(Dataset entries)
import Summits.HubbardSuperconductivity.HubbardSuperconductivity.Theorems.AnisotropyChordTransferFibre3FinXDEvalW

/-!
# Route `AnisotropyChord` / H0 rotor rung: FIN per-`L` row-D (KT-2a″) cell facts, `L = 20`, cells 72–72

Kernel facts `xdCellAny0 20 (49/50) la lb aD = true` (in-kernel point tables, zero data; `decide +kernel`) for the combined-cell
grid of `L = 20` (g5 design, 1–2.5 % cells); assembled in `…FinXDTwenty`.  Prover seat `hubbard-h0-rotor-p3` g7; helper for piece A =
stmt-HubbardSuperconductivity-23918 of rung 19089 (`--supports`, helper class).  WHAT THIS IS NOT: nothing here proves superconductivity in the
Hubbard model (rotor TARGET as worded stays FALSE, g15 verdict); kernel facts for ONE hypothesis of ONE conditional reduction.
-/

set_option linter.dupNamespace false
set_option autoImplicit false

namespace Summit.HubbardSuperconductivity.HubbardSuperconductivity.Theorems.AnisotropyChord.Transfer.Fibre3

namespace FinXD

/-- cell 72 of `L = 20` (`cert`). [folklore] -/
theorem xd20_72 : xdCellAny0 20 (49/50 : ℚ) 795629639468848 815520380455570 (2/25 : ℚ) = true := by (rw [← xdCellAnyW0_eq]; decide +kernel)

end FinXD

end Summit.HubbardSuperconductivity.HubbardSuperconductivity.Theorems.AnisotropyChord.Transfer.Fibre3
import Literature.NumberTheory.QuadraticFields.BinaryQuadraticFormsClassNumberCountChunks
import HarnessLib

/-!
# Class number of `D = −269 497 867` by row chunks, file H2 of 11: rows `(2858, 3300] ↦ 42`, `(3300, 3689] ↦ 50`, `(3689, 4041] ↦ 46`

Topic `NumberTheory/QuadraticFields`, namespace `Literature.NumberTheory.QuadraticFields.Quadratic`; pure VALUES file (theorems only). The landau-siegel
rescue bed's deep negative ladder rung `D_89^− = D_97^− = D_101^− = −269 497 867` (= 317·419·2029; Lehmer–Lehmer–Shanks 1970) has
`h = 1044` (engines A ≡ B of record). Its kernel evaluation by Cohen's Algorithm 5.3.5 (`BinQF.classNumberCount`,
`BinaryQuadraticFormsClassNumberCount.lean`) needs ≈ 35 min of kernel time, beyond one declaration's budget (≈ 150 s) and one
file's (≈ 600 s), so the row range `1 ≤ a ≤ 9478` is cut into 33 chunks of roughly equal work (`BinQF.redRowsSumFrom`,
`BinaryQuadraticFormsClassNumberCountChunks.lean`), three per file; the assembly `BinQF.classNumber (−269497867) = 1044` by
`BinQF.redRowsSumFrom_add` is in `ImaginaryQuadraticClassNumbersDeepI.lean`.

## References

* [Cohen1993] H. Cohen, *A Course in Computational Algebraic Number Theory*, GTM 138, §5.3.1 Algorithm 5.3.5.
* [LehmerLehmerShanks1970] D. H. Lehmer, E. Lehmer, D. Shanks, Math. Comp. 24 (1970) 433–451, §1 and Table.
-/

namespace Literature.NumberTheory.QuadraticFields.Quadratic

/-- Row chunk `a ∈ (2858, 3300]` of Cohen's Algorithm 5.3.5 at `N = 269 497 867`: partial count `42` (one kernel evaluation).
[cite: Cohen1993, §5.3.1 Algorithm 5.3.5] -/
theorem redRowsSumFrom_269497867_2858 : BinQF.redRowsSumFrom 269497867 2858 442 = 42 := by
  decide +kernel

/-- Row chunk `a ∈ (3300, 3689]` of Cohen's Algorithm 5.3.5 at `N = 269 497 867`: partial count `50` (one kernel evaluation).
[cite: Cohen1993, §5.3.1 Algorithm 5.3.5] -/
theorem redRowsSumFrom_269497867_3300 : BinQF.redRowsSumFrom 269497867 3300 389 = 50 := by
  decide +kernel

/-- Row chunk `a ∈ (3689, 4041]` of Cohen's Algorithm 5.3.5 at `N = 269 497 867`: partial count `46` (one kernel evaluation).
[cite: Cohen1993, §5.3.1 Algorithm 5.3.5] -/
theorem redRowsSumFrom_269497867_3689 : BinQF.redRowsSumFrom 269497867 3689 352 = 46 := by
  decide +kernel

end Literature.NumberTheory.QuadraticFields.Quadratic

* PROBLEM DESCRIPTION
Print each record again. Nothing may be left out.

* RESPONSE TO THE EXERCISE
import Summits.HubbardSuperconductivity.HubbardSuperconductivity.Theorems.AnisotropyChordTransferFibre3FinXDEvalW

/-!
# Route `AnisotropyChord` / H0 rotor rung: FIN per-`L` row-D (KT-2a″) cell facts, `L = 20`, cells 72–72

Kernel facts `xdCellAny0 20 (49/50) la lb aD = true` (in-kernel point tables, zero data; `decide +kernel`) for the combined-cell
grid of `L = 20` (g5 design, 1–2.5 % cells); assembled in `…FinXDTwenty`.  Prover seat `hubbard-h0-rotor-p3` g7; helper for piece A =
stmt-HubbardSuperconductivity-23918 of rung 19089 (`--supports`, helper class).  WHAT THIS IS NOT: nothing here proves superconductivity in the
Hubbard model (rotor TARGET as worded stays FALSE, g15 verdict); kernel facts for ONE hypothesis of ONE conditional reduction.
-/

set_option linter.dupNamespace false
set_option autoImplicit false

namespace Summit.HubbardSuperconductivity.HubbardSuperconductivity.Theorems.AnisotropyChord.Transfer.Fibre3

namespace FinXD

/-- cell 72 of `L = 20` (`cert`). [folklore] -/
theorem xd20_72 : xdCellAny0 20 (49/50 : ℚ) 795629639468848 815520380455570 (2/25 : ℚ) = true := by (rw [← xdCellAnyW0_eq]; decide +kernel)

end FinXD

end Summit.HubbardSuperconductivity.HubbardSuperconductivity.Theorems.AnisotropyChord.Transfer.Fibre3
import Literature.NumberTheory.QuadraticFields.BinaryQuadraticFormsClassNumberCountChunks
import HarnessLib

/-!
# Class number of `D = −269 497 867` by row chunks, file H2 of 11: rows `(2858, 3300] ↦ 42`, `(3300, 3689] ↦ 50`, `(3689, 4041] ↦ 46`

Topic `NumberTheory/QuadraticFields`, namespace `Literature.NumberTheory.QuadraticFields.Quadratic`; pure VALUES file (theorems only). The landau-siegel
rescue bed's deep negative ladder rung `D_89^− = D_97^− = D_101^− = −269 497 867` (= 317·419·2029; Lehmer–Lehmer–Shanks 1970) has
`h = 1044` (engines A ≡ B of record). Its kernel evaluation by Cohen's Algorithm 5.3.5 (`BinQF.classNumberCount`,
`BinaryQuadraticFormsClassNumberCount.lean`) needs ≈ 35 min of kernel time, beyond one declaration's budget (≈ 150 s) and one
file's (≈ 600 s), so the row range `1 ≤ a ≤ 9478` is cut into 33 chunks of roughly equal work (`BinQF.redRowsSumFrom`,
`BinaryQuadraticFormsClassNumberCountChunks.lean`), three per file; the assembly `BinQF.classNumber (−269497867) = 1044` by
`BinQF.redRowsSumFrom_add` is in `ImaginaryQuadraticClassNumbersDeepI.lean`.

## References

* [Cohen1993] H. Cohen, *A Course in Computational Algebraic Number Theory*, GTM 138, §5.3.1 Algorithm 5.3.5.
* [LehmerLehmerShanks1970] D. H. Lehmer, E. Lehmer, D. Shanks, Math. Comp. 24 (1970) 433–451, §1 and Table.
-/

namespace Literature.NumberTheory.QuadraticFields.Quadratic

/-- Row chunk `a ∈ (2858, 3300]` of Cohen's Algorithm 5.3.5 at `N = 269 497 867`: partial count `42` (one kernel evaluation).
[cite: Cohen1993, §5.3.1 Algorithm 5.3.5] -/
theorem redRowsSumFrom_269497867_2858 : BinQF.redRowsSumFrom 269497867 2858 442 = 42 := by
  decide +kernel

/-- Row chunk `a ∈ (3300, 3689]` of Cohen's Algorithm 5.3.5 at `N = 269 497 867`: partial count `50` (one kernel evaluation).
[cite: Cohen1993, §5.3.1 Algorithm 5.3.5] -/
theorem redRowsSumFrom_269497867_3300 : BinQF.redRowsSumFrom 269497867 3300 389 = 50 := by
  decide +kernel

/-- Row chunk `a ∈ (3689, 4041]` of Cohen's Algorithm 5.3.5 at `N = 269 497 867`: partial count `46` (one kernel evaluation).
[cite: Cohen1993, §5.3.1 Algorithm 5.3.5] -/
theorem redRowsSumFrom_269497867_3689 : BinQF.redRowsSumFrom 269497867 3689 352 = 46 := by
  decide +kernel

end Literature.NumberTheory.QuadraticFields.Quadratic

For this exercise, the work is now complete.